Last week I mentioned that collectively, Brandon Webb's pitches were 18 runs better than average and wondered if this sum would correspond to his wins above average. In my calculations last week I accidentally compared Webb to a replacement-level starting pitcher as opposed to an average pitcher, and got an answer that didn't make sense. I have 113 innings of pitch f/x data for Webb, and in that time he posted an ERA of 2.55. That works out to 2.8 wins above average, while Webb's pitches collectively were 26.9 runs better than average. Assuming roughly 10 runs/win, that's a pretty close match. I threatened to write a full article on this subject last week and I'm going to follow through on that threat once I get a better handle on the full data-set, but I just wanted to make this correction this week.

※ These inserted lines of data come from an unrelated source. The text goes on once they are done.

/-
Copyright: lit-balaban Phase-2 proof seat p34 (gen 18).  Statement-level skeleton of a published paper; no proof claims beyond what the
kernel checks below.
-/
import Literature.MathematicalPhysics.QuantumFieldTheory.BalabanImbrieJaffe1984to88.BIJ88NeumannPropagatorSmallFieldCubeDeriv
import Literature.MathematicalPhysics.QuantumFieldTheory.BalabanImbrieJaffe1984to88.BIJ88NeumannPropagatorSmallFieldRegionSup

The next step with this type of analysis lies in refining the linear weights value of every event. Adjusting for park is probably the next easiest adjustment to make, and after that, the next adjustment would be for individual pitchers so that every pitcher is his own universe. I think some of those adjustments are overkill based on the amount of data that are in my database right now, but over the course of the 2008 season its something to look for. Properly regressing the pitch values and finding out how much of the value is based on skill and how much is based on luck is another very important adjustment to make. I've roughly regressed the LWTS/pitch values to account for different sample sizes, but actually determining how many of the runs that Kazmir's fastball prevents are due to qualities of the pitch and how many are due to luck is important.